CONCLUSION: Extensive comparative evaluation has been carried out and results are provided for simulated and real-world data sets. NITPICK outperforms pepex, to date the only alternate, publicly available, non-greedy feature extraction routine. NITPICK is available as software package for the R programming language and can be downloaded from (http://hci.iwr.uni-heidelberg.de/mip/proteomics/).

Background

The reliable extraction of proteomic features from complex biological mixtures is of utmost interest for unraveling the intricate biomolecular interplay at the heart of many systems biology research questions. In this context, mass spectrometry (MS) has become a key technology which provides peptide and protein identification, modification characterization and quantification capabilities. In contrast to gene expression microarray technologies, MS analysis yields a direct view on the whole set of proteins (the proteome) present in the system under investigation and can thus contribute to a richer picture of protein interaction, real-time dynamics and their regulation [1]. MS contributes to clinical research and the diagnosis process [2], it is used to detect, grade and characterize cancer diseases [3], it serves as a general purpose tool for microorganism characterization [4,5] and provides sensitive and specific means for pharmaceutical quality control.

MS experiments typically contain tens to thousands of spectra, each of which holds intensity information for tens to hundreds of thousands of mass channels. These data stem from a set of different mass analysis technologies, combining chemical separation procedures (chromatography), ionization methods (electrospray ionization, matrix-assisted laser desorption/ionization) and mass analyzers (time-of-flight, quadrupole, ion cyclotron motion). Despite physicochemical preprocessing and the availability of high mass resolution instruments, spectra which stem from complex biochemical mixtures (e.g. cell lysate, blood or serum) frequently exhibit overlapping isotope distributions of independent molecular species. Moreover, in many quantitative MS approaches, these mixtures are present by design and their manual unmixing, quantification and interpretation is tedious or unfeasible.

As a consequence, the automated analysis and interpretation of multicomponent mass spectra is highly desirable. An (incomplete) set of challenges for MS feature extraction includes the sheer data set sizes, mixtures of isotope patterns, the presence of multiple charge states, chemical and detector noise, species-dependent ionization efficiencies, chemical reproducibility and deviations from detector linearity. Among all requirements that derive from these challenges, it is important to emphasize the crucial nature of the feature extraction step: as all subsequent analysis steps rely on the set of extracted features, meaningful biological conclusions are highly dependent on the adequacy and reliability of the feature extraction method.

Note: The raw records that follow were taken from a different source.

import Mathlib
import HarnessLib
import Summits.Ventures.LatticeQCDFlow.Scoring.UStatisticProjectionsIntegral

/-!
# LatticeQCDFlow / Scoring — the variance of the unbiased sample variance of `n` i.i.d. draws on a
# GENERAL space: `Var S² = ((n − 1)μ₄ − (n − 3)σ⁴)/(n(n − 1))` EXACTLY

HONEST FRAMING: exact (Metropolis-corrected) sampling algorithms for lattice gauge theory;
figures of merit are autocorrelation/cost numbers at stated couplings and volumes; no
continuum-physics claim.

Venture `LatticeQCDFlow` (cell pub-lqcd), sub-topic `Scoring`; FANOUT row 3 (`s0-u1-a`, S0-B
implementation A, GEN-10).  The MEASURE-THEORETIC form of row 3's `Scoring/WeightVarianceStatistic`
(GEN-8: finite configuration space, the weight-variance statistic behind the ESS monitor) — our
formalisation of a PUBLISHED identity, the classical variance of the unbiased sample variance
`Var s² = (μ₄ − σ⁴(n − 3)/(n − 1))/n` (e.g. Cramér, *Mathematical Methods of Statistics* (1946)
§27.4; Kenney–Keeping), NAMED ONLY as the printed counterpart, obtained here as the kernel
`(g − g′)²/2` inserted in row 3's general-space Hoeffding law (`Scoring/UStatisticVarianceIntegral`,
via `Scoring/UStatisticProjectionsIntegral`, imported).  NO definition is introduced.

## Setting

An abstract probability space `(Ω, P)`; draws `x_i : Ω → X` (`i : Fin n`) into any measurable
space, `iIndepFun` with common law `ν`; a real observable `g : X → ℝ` with `g ∈ L⁴(ν)`;
`m = ∫ g dν`, `σ² = ∫ (g − m)² dν`, `μ₄ = ∫ (g − m)⁴ dν`;
`S² = Σ_{(i,j) ∈ offDiag} (g(x_i) − g(x_j))²/2 / (n(n − 1))` — the unbiased sample variance
(`= Σ_i (g(x_i) − ḡ)²/(n − 1)`).  For the flow sampler: `g = w = p/q` under the model, `σ² =
Var_q w = 1/ESS − 1` (row 3's `Scoring/AcceptanceMonitorConcentrationIntegral`).

* §1 a CENTRED observable `u ∈ L⁴(ν)`, `∫ u = 0` (`σ² = ∫u²`, `μ₄ = ∫u⁴`): integrability
  bookkeeping, `integral_halfSqDiff_centred` (`∫ (u − u′)²/2 d(ν⊗ν) = σ²`),
  `integral_halfSqDiff_sq_centred` (`c₂ = ∫ ((u − u′)²/2)² = (μ₄ + 3σ⁴)/2`),
  `condMean_halfSqDiff_centred` (`h(a) = (u(a)² + σ²)/2`), `integral_condMean_sq_centred`
  (`c₁ = (μ₄ + 3σ⁴)/4`), `memLp_halfSqDiff_two_centred`;
* §2 a general `g ∈ L⁴(ν)` (centring `u = g − m` does not change the kernel):
  `integral_sampleVar_iid` (`E S² = σ²`), **`variance_sampleVar_iid`** —
  `Var[S²] = ((n − 1)μ₄ − (n − 3)σ⁴)/(n(n − 1))`, **`variance_sampleVar_iid'`** —
  `= (μ₄ − σ⁴)/n + 2σ⁴/(n(n − 1))`, and `sq_variance_le_fourthMoment` (`σ⁴ ≤ μ₄`).

NOT CLAIMED: the law of the self-normalised ESS monitor (a ratio); nothing about any statistic of
ours.
-/

namespace Summit.Ventures.LatticeQCDFlow.Scoring

open MeasureTheory ProbabilityTheory Finset

/-! ### §1 A centred observable in `L⁴` -/

section Centred

variable {X : Type*} [MeasurableSpace X] {ν : Measure X} [IsProbabilityMeasure ν] {u : X → ℝ}

/-- `u ∈ L⁴(ν)` on a probability space ⇒ `u`, `u²`, `u³`, `u⁴` are `ν`-integrable. [folklore] -/
theorem integrable_pows_of_memLp_four (hu4 : MemLp u 4 ν) :
    Integrable u ν ∧ Integrable (fun a => u a ^ 2) ν ∧ Integrable (fun a => u a ^ 3) ν ∧
      Integrable (fun a => u a ^ 4) ν := by
  have h1 : Integrable u ν :=
    memLp_one_iff_integrable.1 (hu4.mono_exponent (by norm_num : (1 : ENNReal) ≤ 4))
  have h2 : Integrable (fun a => u a ^ 2) ν :=
    (hu4.mono_exponent (by norm_num : (2 : ENNReal) ≤ 4)).integrable_sq
  have h3 : Integrable (fun a => u a ^ 3) ν := by
    have h := (hu4.mono_exponent (by norm_num : (3 : ENNReal) ≤ 4)).integrable_norm_pow' (p := 3)
    refine h.mono' (h1.aestronglyMeasurable.pow 3) (Filter.Eventually.of_forall fun a => ?_)
    rw [Real.norm_eq_abs, Real.norm_eq_abs, abs_pow]
  have h4 : Integrable (fun a => u a ^ 4) ν := by
    have h := hu4.integrable_norm_pow' (p := 4)
    refine h.congr (Filter.Eventually.of_forall fun a => ?_)
    simp only [Real.norm_eq_abs]
    rw [← abs_pow, abs_of_nonneg (by positivity)]
  exact ⟨h1, h2, h3, h4⟩

/-- **`∫ (u − u′)²/2 d(ν ⊗ ν) = ∫ u² dν`** for a centred `u` (`∫ u = 0`). [folklore] -/
theorem integral_halfSqDiff_centred (hu4 : MemLp u 4 ν) (hu0 : ∫ a, u a ∂ν = 0) :
    ∫ z, (u z.1 - u z.2) ^ 2 / 2 ∂(ν.prod ν) = ∫ a, u a ^ 2 ∂ν := by
  obtain ⟨h1, h2, -, -⟩ := integrable_pows_of_memLp_four hu4
  have e : ∀ z : X × X, (u z.1 - u z.2) ^ 2 / 2
      = u z.1 ^ 2 / 2 - u z.1 * u z.2 + u z.2 ^ 2 / 2 := fun z => by ring
  simp_rw [e]
  have iA : Integrable (fun z : X × X => u z.1 ^ 2 / 2) (ν.prod ν) := (h2.comp_fst ν).div_const 2
  have iB : Integrable (fun z : X × X => u z.1 * u z.2) (ν.prod ν) := h1.mul_prod h1
  have iC : Integrable (fun z : X × X => u z.2 ^ 2 / 2) (ν.prod ν) := (h2.comp_snd ν).div_const 2
  have iAB : Integrable (fun z : X × X => u z.1 ^ 2 / 2 - u z.1 * u z.2) (ν.prod ν) := iA.sub iB
  rw [integral_add iAB iC, integral_sub iA iB, integral_prod_mul u u, hu0, mul_zero, sub_zero,
    integral_div, integral_div, integral_fun_fst (fun a => u a ^ 2),
    integral_fun_snd (fun a => u a ^ 2), probReal_univ, one_smul]
  ring

/-- **`c₂` for the kernel `(u − u′)²/2`**: `∫ ((u − u′)²/2)² d(ν ⊗ ν) = (μ₄ + 3σ⁴)/2` for a centred
`u` (`(u − u′)⁴ = u⁴ − 4u³u′ + 6u²u′² − 4uu′³ + u′⁴`, the odd terms integrate to `0`). [folklore] -/
theorem integral_halfSqDiff_sq_centred (hu4 : MemLp u 4 ν) (hu0 : ∫ a, u a ∂ν = 0) :
    ∫ z, ((u z.1 - u z.2) ^ 2 / 2) ^ 2 ∂(ν.prod ν)
      = ((∫ a, u a ^ 4 ∂ν) + 3 * (∫ a, u a ^ 2 ∂ν) ^ 2) / 2 := by
  obtain ⟨h1, h2, h3, h4⟩ := integrable_pows_of_memLp_four hu4
  have e : ∀ z : X × X, ((u z.1 - u z.2) ^ 2 / 2) ^ 2
      = u z.1 ^ 4 / 4 - u z.1 ^ 3 * u z.2 + 3 / 2 * (u z.1 ^ 2 * u z.2 ^ 2)
        - u z.1 * u z.2 ^ 3 + u z.2 ^ 4 / 4 := fun z => by ring
  simp_rw [e]
  have iA : Integrable (fun z : X × X => u z.1 ^ 4 / 4) (ν.prod ν) := (h4.comp_fst ν).div_const 4
  have iB : Integrable (fun z : X × X => u z.1 ^ 3 * u z.2) (ν.prod ν) := h3.mul_prod h1
  have iC : Integrable (fun z : X × X => 3 / 2 * (u z.1 ^ 2 * u z.2 ^ 2)) (ν.prod ν) :=
    (h2.mul_prod h2).const_mul _
  have iD : Integrable (fun z : X × X => u z.1 * u z.2 ^ 3) (ν.prod ν) := h1.mul_prod h3
  have iE : Integrable (fun z : X × X => u z.2 ^ 4 / 4) (ν.prod ν) := (h4.comp_snd ν).div_const 4
  have i2 : Integrable (fun z : X × X => u z.1 ^ 4 / 4 - u z.1 ^ 3 * u z.2) (ν.prod ν) := iA.sub iB
  have i3 : Integrable (fun z : X × X => u z.1 ^ 4 / 4 - u z.1 ^ 3 * u z.2
      + 3 / 2 * (u z.1 ^ 2 * u z.2 ^ 2)) (ν.prod ν) := i2.add iC
  have i4 : Integrable (fun z : X × X => u z.1 ^ 4 / 4 - u z.1 ^ 3 * u z.2
      + 3 / 2 * (u z.1 ^ 2 * u z.2 ^ 2) - u z.1 * u z.2 ^ 3) (ν.prod ν) := i3.sub iD
  rw [integral_add i4 iE, integral_sub i3 iD, integral_add i2 iC, integral_sub iA iB,
    integral_const_mul, integral_prod_mul (fun a => u a ^ 3) u,
    integral_prod_mul (fun a => u a ^ 2) (fun a => u a ^ 2), integral_prod_mul u (fun a => u a ^ 3),
    hu0, integral_div, integral_div, integral_fun_fst (fun a => u a ^ 4),
    integral_fun_snd (fun a => u a ^ 4), probReal_univ, one_smul]
  ring

/-- **Hoeffding's projection of the kernel `(u − u′)²/2`**: for a centred `u` and every `a`,
`∫ (u(a) − u(b))²/2 dν(b) = (u(a)² + σ²)/2`. [folklore] -/
theorem condMean_halfSqDiff_centred (hu4 : MemLp u 4 ν) (hu0 : ∫ a, u a ∂ν = 0) (a : X) :
    ∫ b, (u a - u b) ^ 2 / 2 ∂ν = (u a ^ 2 + ∫ b, u b ^ 2 ∂ν) / 2 := by
  obtain ⟨h1, h2, -, -⟩ := integrable_pows_of_memLp_four hu4
  have e : ∀ b, (u a - u b) ^ 2 / 2 = u a ^ 2 / 2 - u a * u b + u b ^ 2 / 2 := fun b => by ring
  simp_rw [e]
  have iA : Integrable (fun _ : X => u a ^ 2 / 2) ν := integrable_const _
  have iB : Integrable (fun b => u a * u b) ν := h1.const_mul _
  have iC : Integrable (fun b => u b ^ 2 / 2) ν := h2.div_const 2
  have iAB : Integrable (fun b => u a ^ 2 / 2 - u a * u b) ν := iA.sub iB
  rw [integral_add iAB iC, integral_sub iA iB, integral_const_mul, hu0, mul_zero, sub_zero,
    integral_const, probReal_univ, one_smul, integral_div]
  ring

/-- **`c₁` for the kernel `(u − u′)²/2`**: `∫ (∫ (u(a) − u(b))²/2 dν(b))² dν(a) = (μ₄ + 3σ⁴)/4` for
a centred `u`. [folklore] -/
theorem integral_condMean_sq_centred (hu4 : MemLp u 4 ν) (hu0 : ∫ a, u a ∂ν = 0) :
    ∫ a, (∫ b, (u a - u b) ^ 2 / 2 ∂ν) ^ 2 ∂ν
      = ((∫ a, u a ^ 4 ∂ν) + 3 * (∫ a, u a ^ 2 ∂ν) ^ 2) / 4 := by
  obtain ⟨-, h2, -, h4⟩ := integrable_pows_of_memLp_four hu4
  have hc : ∀ a, ∫ b, (u a - u b) ^ 2 / 2 ∂ν = (u a ^ 2 + ∫ b, u b ^ 2 ∂ν) / 2 :=
    condMean_halfSqDiff_centred hu4 hu0
  simp_rw [hc]
  set s := ∫ b, u b ^ 2 ∂ν with hs
  have e : ∀ a, ((u a ^ 2 + s) / 2) ^ 2 = u a ^ 4 / 4 + s / 2 * u a ^ 2 + s ^ 2 / 4 :=
    fun a => by ring
  simp_rw [e]
  have iA : Integrable (fun a => u a ^ 4 / 4) ν := h4.div_const 4
  have iB : Integrable (fun a => s / 2 * u a ^ 2) ν := h2.const_mul _
  have iAB : Integrable (fun a => u a ^ 4 / 4 + s / 2 * u a ^ 2) ν := iA.add iB
  rw [integral_add iAB (integrable_const _), integral_add iA iB, integral_const_mul, integral_div,
    integral_const, probReal_univ, one_smul, ← hs]
  ring

/-- The kernel `(u − u′)²/2` of a (centred) `u ∈ L⁴(ν)` is in `L²(ν ⊗ ν)`. [folklore] -/
theorem memLp_halfSqDiff_two_centred (hum : Measurable u) (hu4 : MemLp u 4 ν) :
    MemLp (fun z : X × X => (u z.1 - u z.2) ^ 2 / 2) 2 (ν.prod ν) := by
  obtain ⟨h1, h2, h3, h4⟩ := integrable_pows_of_memLp_four hu4
  have hm : Measurable fun z : X × X => (u z.1 - u z.2) ^ 2 / 2 :=
    (((hum.comp measurable_fst).sub (hum.comp measurable_snd)).pow_const 2).div_const 2
  rw [memLp_two_iff_integrable_sq hm.aestronglyMeasurable]
  have e : (fun z : X × X => ((u z.1 - u z.2) ^ 2 / 2) ^ 2)
      = fun z => u z.1 ^ 4 / 4 - u z.1 ^ 3 * u z.2 + 3 / 2 * (u z.1 ^ 2 * u z.2 ^ 2)
        - u z.1 * u z.2 ^ 3 + u z.2 ^ 4 / 4 := by
    funext z; ring
  rw [e]
  exact (((((h4.comp_fst ν).div_const 4).sub (h3.mul_prod h1)).add
    ((h2.mul_prod h2).const_mul _)).sub (h1.mul_prod h3)).add ((h4.comp_snd ν).div_const 4)

end Centred

/-! ### §2 The sample variance of a general observable in `L⁴` -/

section SampleVar

variable {Ω : Type*} [MeasurableSpace Ω] {P : Measure Ω} [IsProbabilityMeasure P]
variable {X : Type*} [MeasurableSpace X] {ν : Measure X}
variable {n : ℕ} {x : Fin n → Ω → X}

/-- Centring: `u = g − m` is centred and in `L⁴(ν)`, and `(g − g′)²/2 = (u − u′)²/2`.
[folklore] -/
theorem centred_of_memLp_four [IsProbabilityMeasure ν] {g : X → ℝ} (hg4 : MemLp g 4 ν) :
    MemLp (fun a => g a - ∫ b, g b ∂ν) 4 ν ∧ ∫ a, (g a - ∫ b, g b ∂ν) ∂ν = 0 := by
  refine ⟨hg4.sub (memLp_const _), ?_⟩
  rw [integral_sub
      (memLp_one_iff_integrable.1 (hg4.mono_exponent (by norm_num : (1 : ENNReal) ≤ 4)))
      (integrable_const _), integral_const, probReal_univ, one_smul, sub_self]

/-- The kernel `(g − g′)²/2` of `g ∈ L⁴(ν)` is measurable, symmetric and in `L²(ν ⊗ ν)`.
[folklore] -/
theorem memLp_halfSqDiff_two [IsProbabilityMeasure ν] {g : X → ℝ} (hgm : Measurable g)
    (hg4 : MemLp g 4 ν) :
    MemLp (fun z : X × X => (g z.1 - g z.2) ^ 2 / 2) 2 (ν.prod ν) := by
  have h := memLp_halfSqDiff_two_centred (ν := ν) (hgm.sub_const (∫ b, g b ∂ν))
    (centred_of_memLp_four hg4).1
  have e : (fun z : X × X => ((g z.1 - ∫ b, g b ∂ν) - (g z.2 - ∫ b, g b ∂ν)) ^ 2 / 2)
      = fun z => (g z.1 - g z.2) ^ 2 / 2 := by
    funext z; ring
  rw [e] at h
  exact h

/-- **`E S² = σ²`**: the statistic `Σ_{i≠j} (g(x_i) − g(x_j))²/2 / (n(n−1))` is unbiased for
`σ² = ∫ (g − m)² dν` (`n ≥ 2`). [folklore] -/
theorem integral_sampleVar_iid (hxm : ∀ i, Measurable (x i)) (hind : iIndepFun x P)
    (hlaw : ∀ i, Measure.map (x i) P = ν) {g : X → ℝ} (hgm : Measurable g) (hg4 : MemLp g 4 ν)
    (hn : 2 ≤ n) :
    ∫ ω, (∑ z ∈ (univ : Finset (Fin n)).offDiag, (g (x z.1 ω) - g (x z.2 ω)) ^ 2 / 2)
        / (n * (n - 1) : ℝ) ∂P
      = ∫ a, (g a - ∫ b, g b ∂ν) ^ 2 ∂ν := by
  haveI := isProbabilityMeasure_of_map_eq_iid (hxm ⟨0, by omega⟩) (hlaw ⟨0, by omega⟩)
  obtain ⟨hu4, hu0⟩ := centred_of_memLp_four (ν := ν) hg4
  have hFm : Measurable fun z : X × X => (g z.1 - g z.2) ^ 2 / 2 :=
    (((hgm.comp measurable_fst).sub (hgm.comp measurable_snd)).pow_const 2).div_const 2
  rw [integral_ustat₂_iid hxm hind hlaw (F := fun a b => (g a - g b) ^ 2 / 2) hFm
      (memLp_halfSqDiff_two hgm hg4) hn, ← integral_halfSqDiff_centred hu4 hu0]
  refine integral_congr_ae (Filter.Eventually.of_forall fun z => ?_)
  simp only
  ring

/-- **The variance of the unbiased sample variance on a general space** (Cramér §27.4): for
`n ≥ 2` independent draws with common law `ν` and an observable `g ∈ L⁴(ν)`,
`Var[S²] = ((n − 1)μ₄ − (n − 3)σ⁴) / (n(n − 1))` with `σ² = ∫ (g − m)² dν`,
`μ₄ = ∫ (g − m)⁴ dν`, `m = ∫ g dν` — Hoeffding's law `(2ζ₂ + 4(n−2)ζ₁)/(n(n−1))` for the kernel
`(g − g′)²/2`, whose `ζ₁ = (μ₄ − σ⁴)/4`, `ζ₂ = (μ₄ + σ⁴)/2`. [folklore] -/
theorem variance_sampleVar_iid (hxm : ∀ i, Measurable (x i)) (hind : iIndepFun x P)
    (hlaw : ∀ i, Measure.map (x i) P = ν) {g : X → ℝ} (hgm : Measurable g) (hg4 : MemLp g 4 ν)
    (hn : 2 ≤ n) :
    Var[fun ω => (∑ z ∈ (univ : Finset (Fin n)).offDiag, (g (x z.1 ω) - g (x z.2 ω)) ^ 2 / 2)
        / (n * (n - 1) : ℝ); P]
      = (((n : ℝ) - 1) * (∫ a, (g a - ∫ b, g b ∂ν) ^ 4 ∂ν)
          - ((n : ℝ) - 3) * (∫ a, (g a - ∫ b, g b ∂ν) ^ 2 ∂ν) ^ 2) / (n * (n - 1)) := by
  haveI := isProbabilityMeasure_of_map_eq_iid (hxm ⟨0, by omega⟩) (hlaw ⟨0, by omega⟩)
  obtain ⟨hu4, hu0⟩ := centred_of_memLp_four (ν := ν) hg4
  have hFm : Measurable fun z : X × X => (g z.1 - g z.2) ^ 2 / 2 :=
    (((hgm.comp measurable_fst).sub (hgm.comp measurable_snd)).pow_const 2).div_const 2
  have hμ := integral_halfSqDiff_centred hu4 hu0
  have hc2 := integral_halfSqDiff_sq_centred hu4 hu0
  have hc1 := integral_condMean_sq_centred hu4 hu0
  have hk : ∀ a b : X, ((g a - ∫ b, g b ∂ν) - (g b - ∫ b, g b ∂ν)) ^ 2 / 2 = (g a - g b) ^ 2 / 2 :=
    fun a b => by ring
  simp only [hk] at hμ hc2 hc1
  rw [variance_ustat₂_iid hxm hind hlaw (F := fun a b => (g a - g b) ^ 2 / 2) hFm
      (fun a b => by ring) (memLp_halfSqDiff_two hgm hg4) hn, hμ, hc2, hc1]
  have h2 : (2 : ℝ) ≤ n := by exact_mod_cast hn
  have hn0 : (n : ℝ) ≠ 0 := by positivity
  have hn1 : (n : ℝ) - 1 ≠ 0 := (by linarith : (0 : ℝ) < n - 1).ne'
  field_simp
  ring

/-- **The same, split into two non-negative terms**: `Var[S²] = (μ₄ − σ⁴)/n + 2σ⁴/(n(n − 1))`.
[folklore] -/
theorem variance_sampleVar_iid' (hxm : ∀ i, Measurable (x i)) (hind : iIndepFun x P)
    (hlaw : ∀ i, Measure.map (x i) P = ν) {g : X → ℝ} (hgm : Measurable g) (hg4 : MemLp g 4 ν)
    (hn : 2 ≤ n) :
    Var[fun ω => (∑ z ∈ (univ : Finset (Fin n)).offDiag, (g (x z.1 ω) - g (x z.2 ω)) ^ 2 / 2)
        / (n * (n - 1) : ℝ); P]
      = ((∫ a, (g a - ∫ b, g b ∂ν) ^ 4 ∂ν) - (∫ a, (g a - ∫ b, g b ∂ν) ^ 2 ∂ν) ^ 2) / n
          + 2 * (∫ a, (g a - ∫ b, g b ∂ν) ^ 2 ∂ν) ^ 2 / (n * (n - 1)) := by
  rw [variance_sampleVar_iid hxm hind hlaw hgm hg4 hn]
  have h2 : (2 : ℝ) ≤ n := by exact_mod_cast hn
  have hn0 : (n : ℝ) ≠ 0 := by positivity
  have hn1 : (n : ℝ) - 1 ≠ 0 := (by linarith : (0 : ℝ) < n - 1).ne'
  field_simp
  ring

/-- **`σ⁴ ≤ μ₄`** on a general space (Jensen), read off `ζ₁ ≥ 0` for the kernel `(g − g′)²/2`
(`c₁ = (μ₄ + 3σ⁴)/4 ≥ μ_F² = σ⁴`). [folklore] -/
theorem sq_variance_le_fourthMoment [IsProbabilityMeasure ν] {g : X → ℝ} (hgm : Measurable g)
    (hg4 : MemLp g 4 ν) :
    (∫ a, (g a - ∫ b, g b ∂ν) ^ 2 ∂ν) ^ 2 ≤ ∫ a, (g a - ∫ b, g b ∂ν) ^ 4 ∂ν := by
  obtain ⟨hu4, hu0⟩ := centred_of_memLp_four (ν := ν) hg4
  have hFm : Measurable fun z : X × X => (g z.1 - g z.2) ^ 2 / 2 :=
    (((hgm.comp measurable_fst).sub (hgm.comp measurable_snd)).pow_const 2).div_const 2
  have hμ := integral_halfSqDiff_centred hu4 hu0
  have hc1 := integral_condMean_sq_centred hu4 hu0
  have hk : ∀ a b : X, ((g a - ∫ b, g b ∂ν) - (g b - ∫ b, g b ∂ν)) ^ 2 / 2 = (g a - g b) ^ 2 / 2 :=
    fun a b => by ring
  simp only [hk] at hμ hc1
  have h := sq_kernelMean_le_condMeanSq (F := fun a b => (g a - g b) ^ 2 / 2) hFm
    (memLp_halfSqDiff_two hgm hg4)
  rw [hμ, hc1] at h
  linarith

end SampleVar

end Summit.Ventures.LatticeQCDFlow.Scoring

Apart from few special alternate approaches [6,7], all automated methods for feature extraction from isotope-resolved mass spectra compare the observed (experimental) spectral pattern to a set of precalculated theoretical isotope patterns. The calculation of isotope patterns is based on the estimation of average stoichiometries for a particular molecular mass (averagine[8] and related methods [9]) or on relative isotope abundance estimation [10] or on protein database-driven mean isotope distribution calculation [11]. The computation of isotope patterns is based on efficient implementations [12-14] of Yergey's original polynomial method [15,16].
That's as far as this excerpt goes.